Correct tokenizer for BERT Rasa/LaBSE

I understand when using pretrained models like BERT you have to use the exact same tokenizer the model has been trained for. For BERT this is the word piece tokenizer, probably the same is true for Rasa/LaBSE (?)

In version 2.x of Rasa Open Source this tokenizer seems to have been fetched automatically by the HFTransformersNLP component. Since version 3.x the new component LanguageModelFeaturizer doesn’t seem to do this anymore. The docs say “Include a Tokenizer component before this component.”

On the other hand the doc goes on to say, models can only be used if “The model uses the default tokenizer”, which seems to indicate that this default tokenizer will be used by the Rasa pipeline irrespectively of the selected Tokenizer component.
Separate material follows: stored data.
import Summits.MatrixMultiplication.OmegaCensus.STPPSmallPatternKernelSearch

/-!
# ω-census, `(2,1,1)^6` is infeasible in `ℤ/25` — kernel search, part 1 of 5

HONEST FRAMING (pub-omega census; verbatim): lottery ticket; floor = certified bounds/negative ranges.
Census STRUCTURE bookkeeping of the STPP track (seat pub-omega-eng2 = ENG2, gen 33, on the engine + reflection of seat pub-omega-stpp-3 gen 23; STRUCTURE row B5, the threshold column
`T1(H) = max {k : (2,1,1)^k ⊆ H}`, lower side), not progress on `ω`: small patterns in small groups bound no exponent.

Chunks of the kernel mask search `STPP211Neg.search (zcode 25) 6` (`decide +kernel`; ≈ 186 s of kernel time predicted at
46 µs per mask translation of the mirrors); assembled in `STPPSmallPatternNone211K6Z25.lean`.

References: H. Cohn, R. Kleinberg, B. Szegedy, C. Umans, FOCS 2005 (arXiv:math/0511460), Def. 5.1.  Record: pub-omega HOME
`pub-omega-eng2-g33/results/none6/` (plans `cells/*.json|*.cost`: stpp-3's Python mirror `k211v3.py` and ENG2's C mirror `k211c.c` of the
kernel tree agree to the translation count; both COMPLETE NONE on these cells; farm calibration 46 µs per mask translation at
n = 29, k = 6; not used by the proofs).
-/

set_option Elab.async false  -- several kernel pieces: elaborate sequentially (memory)

namespace Summit.MatrixMultiplication.OmegaCensus

namespace STPP211Neg

/-- Chunk list 0 of `ℤ/25`, `k = 6` (entries `(d, x1)`: representative `d` of `A₀ = {0,d}`, first-level exclusion mask;
8 mask translations in the mirror ≈ 0 s predicted). -/
def Z25k6.ch0 : List (ℕ × ℕ) := [(1, 33554429)]

/-- Kernel search over chunk list 0 of `ℤ/25`, `k = 6`. -/
theorem Z25k6.s0 : search (zcode 25) 6 Z25k6.ch0 = true := by
  decide +kernel

/-- Chunk list 1 of `ℤ/25`, `k = 6` (entries `(d, x1)`: representative `d` of `A₀ = {0,d}`, first-level exclusion mask;
1533720 mask translations in the mirror ≈ 71 s predicted). -/
def Z25k6.ch1 : List (ℕ × ℕ) := [(1, 33554427)]

/-- Kernel search over chunk list 1 of `ℤ/25`, `k = 6`. -/
theorem Z25k6.s1 : search (zcode 25) 6 Z25k6.ch1 = true := by
  decide +kernel

/-- Chunk list 2 of `ℤ/25`, `k = 6` (entries `(d, x1)`: representative `d` of `A₀ = {0,d}`, first-level exclusion mask;
1334904 mask translations in the mirror ≈ 61 s predicted). -/
def Z25k6.ch2 : List (ℕ × ℕ) := [(1, 33554423)]

/-- Kernel search over chunk list 2 of `ℤ/25`, `k = 6`. -/
theorem Z25k6.s2 : search (zcode 25) 6 Z25k6.ch2 = true := by
  decide +kernel

/-- Chunk list 3 of `ℤ/25`, `k = 6` (entries `(d, x1)`: representative `d` of `A₀ = {0,d}`, first-level exclusion mask;
1184366 mask translations in the mirror ≈ 54 s predicted). -/
def Z25k6.ch3 : List (ℕ × ℕ) := [(1, 33554415)]

/-- Kernel search over chunk list 3 of `ℤ/25`, `k = 6`. -/
theorem Z25k6.s3 : search (zcode 25) 6 Z25k6.ch3 = true := by
  decide +kernel

end STPP211Neg

end Summit.MatrixMultiplication.OmegaCensus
Could anyone please clarify

  1. Whether the Tokenizer component in the pipeline is used for BERT Rasa/LaBSE as LanguageModelFeaturizer
  2. What tokenizer needs to be used and
  3. How that can be achieved?

Thanks so much!

Hi By looking at the source code for the lm_featurizer at NLU’s dense featurizer module we can understand that internally when loading LanguageModelFeaturizer component in pipeline, rasa automatically downlods the language model tokenizer using hugginface SDK.

there’s no need to add any specific tokenizer to use LangaudeModelFeatruizer, just add at least one tokenizer to prevent invalid config file and you’re fine.

1 Like

Thanks so much for looking into it!

1 Like